======== Material to process
import Summits.MatrixMultiplication.OmegaCensus.STPPKernelListerLeaf
import Summits.MatrixMultiplication.OmegaCensus.STPPKernelListerScanSoundH

/-!
# ω-census (abelian STPP census): kernel lister — assembly kit: ordering a pattern into list order, permutation-invariance of badness, row covers (kernel)

HONEST FRAMING (pub-omega census; verbatim): lottery ticket; floor = certified bounds/negative ranges.
Census STRUCTURE (seat pub-omega-stpp-2 gen 29, 2026-08-29), family (b2).  Nothing here is progress on `ω`.

Generic glue between an ARBITRARY pattern and the lister's list order: (1) every list whose elements lie in `R` has a permutation that is a count-vector
extension of `R` (`exists_perm_ordExt`); (2) badness (`Bad`) is invariant under permutations of the blocks (`Bad.perm`); (3) the root computations of several
first-block selections combine (`scanFirstC_or`), so the row files (one selection each) give `scanFirstC` for the union of their first-block lists.
-/

open Finset

namespace Summit.MatrixMultiplication.OmegaCensus.KLister

/-! ## (1) Ordering a sub-multiset of `R` in list order -/

/-- `replicate m r ++ E` extends `r :: R` if `E` extends `R`. [folklore] -/
theorem OrdExt.replicate_append {r : Shape} {R E : List Shape} (h : OrdExt R E) (m : ℕ) : OrdExt (r :: R) (List.replicate m r ++ E) := by
  induction m with
  | zero => simpa using OrdExt.skip h
  | succ m ih => rw [List.replicate_succ, List.cons_append]; exact OrdExt.take ih

/-- **Every list over `R` is, up to a permutation, a count-vector extension of `R`.** [folklore] -/
theorem exists_perm_ordExt : ∀ (R E : List Shape), (∀ e ∈ E, e ∈ R) → ∃ E', E'.Perm E ∧ OrdExt R E' := by
  intro R
  induction R with
  | nil =>
    intro E hE
    cases E with
    | nil => exact ⟨[], List.Perm.refl _, OrdExt.nil⟩
    | cons e E => exact absurd (hE e List.mem_cons_self) (by simp)
  | cons r R ih =>
    intro E hE
    -- the blocks different from `r` lie in `R`
    have hrest : ∀ e ∈ E.filter (fun x => !(x == r)), e ∈ R := by
      intro e he
      rw [List.mem_filter] at he
      obtain ⟨he, hne⟩ := he
      have hne' : e ≠ r := by simpa using hne
      rcases List.mem_cons.1 (hE e he) with h | h
      · exact absurd h hne'
      · exact h
    obtain ⟨E', hp, ho⟩ := ih _ hrest
    refine ⟨List.replicate (List.count r E) r ++ E', ?_, ho.replicate_append _⟩
    have h1 : ((E.filter (· == r)) ++ E.filter (fun x => !(x == r))).Perm E := List.filter_append_perm _ _
    rw [List.filter_beq] at h1
    exact ((List.Perm.refl _).append hp).trans h1

/-! ## (2) Badness is permutation-invariant -/

/-- `lmin` depends only on the set of members. [folklore] -/
theorem lmin_eq_of_mem_iff (seed : ℕ) {l l' : List ℕ} (h : ∀ x, x ∈ l ↔ x ∈ l') : lmin seed l = lmin seed l' := by
  apply le_antisymm
  · rcases lmin_cases seed l' with h' | h'
    · rw [h']; exact lmin_le_seed _ _
    · exact lmin_le_mem _ _ _ ((h _).2 h')
  · rcases lmin_cases seed l with h' | h'
    · rw [h']; exact lmin_le_seed _ _
    · exact lmin_le_mem _ _ _ ((h _).1 h')

variable {H : Type*} [AddCommGroup H] {n : ℕ}

/-- **`Bad` is invariant under permutations of the blocks.** [folklore] -/
theorem Bad.perm {P Q : List Shape} (hQ : Bad n H Q) (h : P.Perm Q) : Bad n H P := by
  obtain ⟨hR, hb, hm⟩ := hQ
  have hv : sumVol P = sumVol Q := by rw [sumVol_eq_sum, sumVol_eq_sum]; exact (h.map svol).sum_eq
  have hl : lmin (n + 1) (P.map minprod) = lmin (n + 1) (Q.map minprod) :=
    lmin_eq_of_mem_iff _ fun x => (h.map minprod).mem_iff
  exact ⟨hR.perm h, by rw [hv]; exact hb, by rw [hv, hl]; exact hm⟩

/-! ## (3) Combining first-block selections -/

/-- One chunk: the conjunction of two selections. [folklore] -/
theorem scanFirstS_or {dead : List (List Shape)} {sel₁ sel₂ : Shape → Bool} {rows : List ℕ} {kAfter : St → List Shape → Bool} :
    ∀ ss : List Shape, scanFirstS n dead sel₁ rows kAfter ss = true → scanFirstS n dead sel₂ rows kAfter ss = true →
      scanFirstS n dead (fun s => sel₁ s || sel₂ s) rows kAfter ss = true := by
  intro ss
  induction ss with
  | nil => intro _ _; rfl
  | cons s ss ih =>
    intro h1 h2
    rw [scanFirstS, Bool.and_eq_true] at h1 h2 ⊢
    refine ⟨?_, ih h1.2 h2.2⟩
    have a1 := h1.1; have a2 := h2.1
    rw [Bool.or_eq_true] at a1 a2 ⊢
    cases hs1 : sel₁ s <;> cases hs2 : sel₂ s <;> simp_all

/-- **All chunks: the conjunction of two selections.** [folklore] -/
theorem scanFirstC_or {dead : List (List Shape)} {sel₁ sel₂ : Shape → Bool} :
    ∀ L : List (List ℕ × List Shape), scanFirstC n dead sel₁ L = true → scanFirstC n dead sel₂ L = true →
      scanFirstC n dead (fun s => sel₁ s || sel₂ s) L = true := by
  intro L
  induction L with
  | nil => intro _ _; rfl
  | cons ch rest ih =>
    obtain ⟨rows, ss⟩ := ch
    intro h1 h2
    rw [scanFirstC, Bool.and_eq_true] at h1 h2 ⊢
    exact ⟨scanFirstS_or ss h1.1 h2.1, ih h1.2 h2.2⟩

end Summit.MatrixMultiplication.OmegaCensus.KLister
================
[Your objective]: The expected response reproduces all of the data precisely.

[Solution to this exercise]:
import Summits.MatrixMultiplication.OmegaCensus.STPPKernelListerLeaf
import Summits.MatrixMultiplication.OmegaCensus.STPPKernelListerScanSoundH

/-!
# ω-census (abelian STPP census): kernel lister — assembly kit: ordering a pattern into list order, permutation-invariance of badness, row covers (kernel)

HONEST FRAMING (pub-omega census; verbatim): lottery ticket; floor = certified bounds/negative ranges.
Census STRUCTURE (seat pub-omega-stpp-2 gen 29, 2026-08-29), family (b2).  Nothing here is progress on `ω`.

Generic glue between an ARBITRARY pattern and the lister's list order: (1) every list whose elements lie in `R` has a permutation that is a count-vector
extension of `R` (`exists_perm_ordExt`); (2) badness (`Bad`) is invariant under permutations of the blocks (`Bad.perm`); (3) the root computations of several
first-block selections combine (`scanFirstC_or`), so the row files (one selection each) give `scanFirstC` for the union of their first-block lists.
-/

open Finset

namespace Summit.MatrixMultiplication.OmegaCensus.KLister

/-! ## (1) Ordering a sub-multiset of `R` in list order -/

/-- `replicate m r ++ E` extends `r :: R` if `E` extends `R`. [folklore] -/
theorem OrdExt.replicate_append {r : Shape} {R E : List Shape} (h : OrdExt R E) (m : ℕ) : OrdExt (r :: R) (List.replicate m r ++ E) := by
  induction m with
  | zero => simpa using OrdExt.skip h
  | succ m ih => rw [List.replicate_succ, List.cons_append]; exact OrdExt.take ih

/-- **Every list over `R` is, up to a permutation, a count-vector extension of `R`.** [folklore] -/
theorem exists_perm_ordExt : ∀ (R E : List Shape), (∀ e ∈ E, e ∈ R) → ∃ E', E'.Perm E ∧ OrdExt R E' := by
  intro R
  induction R with
  | nil =>
    intro E hE
    cases E with
    | nil => exact ⟨[], List.Perm.refl _, OrdExt.nil⟩
    | cons e E => exact absurd (hE e List.mem_cons_self) (by simp)
  | cons r R ih =>
    intro E hE
    -- the blocks different from `r` lie in `R`
    have hrest : ∀ e ∈ E.filter (fun x => !(x == r)), e ∈ R := by
      intro e he
      rw [List.mem_filter] at he
      obtain ⟨he, hne⟩ := he
      have hne' : e ≠ r := by simpa using hne
      rcases List.mem_cons.1 (hE e he) with h | h
      · exact absurd h hne'
      · exact h
    obtain ⟨E', hp, ho⟩ := ih _ hrest
    refine ⟨List.replicate (List.count r E) r ++ E', ?_, ho.replicate_append _⟩
    have h1 : ((E.filter (· == r)) ++ E.filter (fun x => !(x == r))).Perm E := List.filter_append_perm _ _
    rw [List.filter_beq] at h1
    exact ((List.Perm.refl _).append hp).trans h1

/-! ## (2) Badness is permutation-invariant -/

/-- `lmin` depends only on the set of members. [folklore] -/
theorem lmin_eq_of_mem_iff (seed : ℕ) {l l' : List ℕ} (h : ∀ x, x ∈ l ↔ x ∈ l') : lmin seed l = lmin seed l' := by
  apply le_antisymm
  · rcases lmin_cases seed l' with h' | h'
    · rw [h']; exact lmin_le_seed _ _
    · exact lmin_le_mem _ _ _ ((h _).2 h')
  · rcases lmin_cases seed l with h' | h'
    · rw [h']; exact lmin_le_seed _ _
    · exact lmin_le_mem _ _ _ ((h _).1 h')

variable {H : Type*} [AddCommGroup H] {n : ℕ}

/-- **`Bad` is invariant under permutations of the blocks.** [folklore] -/
theorem Bad.perm {P Q : List Shape} (hQ : Bad n H Q) (h : P.Perm Q) : Bad n H P := by
  obtain ⟨hR, hb, hm⟩ := hQ
  have hv : sumVol P = sumVol Q := by rw [sumVol_eq_sum, sumVol_eq_sum]; exact (h.map svol).sum_eq
  have hl : lmin (n + 1) (P.map minprod) = lmin (n + 1) (Q.map minprod) :=
    lmin_eq_of_mem_iff _ fun x => (h.map minprod).mem_iff
  exact ⟨hR.perm h, by rw [hv]; exact hb, by rw [hv, hl]; exact hm⟩

/-! ## (3) Combining first-block selections -/

/-- One chunk: the conjunction of two selections. [folklore] -/
theorem scanFirstS_or {dead : List (List Shape)} {sel₁ sel₂ : Shape → Bool} {rows : List ℕ} {kAfter : St → List Shape → Bool} :
    ∀ ss : List Shape, scanFirstS n dead sel₁ rows kAfter ss = true → scanFirstS n dead sel₂ rows kAfter ss = true →
      scanFirstS n dead (fun s => sel₁ s || sel₂ s) rows kAfter ss = true := by
  intro ss
  induction ss with
  | nil => intro _ _; rfl
  | cons s ss ih =>
    intro h1 h2
    rw [scanFirstS, Bool.and_eq_true] at h1 h2 ⊢
    refine ⟨?_, ih h1.2 h2.2⟩
    have a1 := h1.1; have a2 := h2.1
    rw [Bool.or_eq_true] at a1 a2 ⊢
    cases hs1 : sel₁ s <;> cases hs2 : sel₂ s <;> simp_all

/-- **All chunks: the conjunction of two selections.** [folklore] -/
theorem scanFirstC_or {dead : List (List Shape)} {sel₁ sel₂ : Shape → Bool} :
    ∀ L : List (List ℕ × List Shape), scanFirstC n dead sel₁ L = true → scanFirstC n dead sel₂ L = true →
      scanFirstC n dead (fun s => sel₁ s || sel₂ s) L = true := by
  intro L
  induction L with
  | nil => intro _ _; rfl
  | cons ch rest ih =>
    obtain ⟨rows, ss⟩ := ch
    intro h1 h2
    rw [scanFirstC, Bool.and_eq_true] at h1 h2 ⊢
    exact ⟨scanFirstS_or ss h1.1 h2.1, ih h1.2 h2.2⟩

end Summit.MatrixMultiplication.OmegaCensus.KLister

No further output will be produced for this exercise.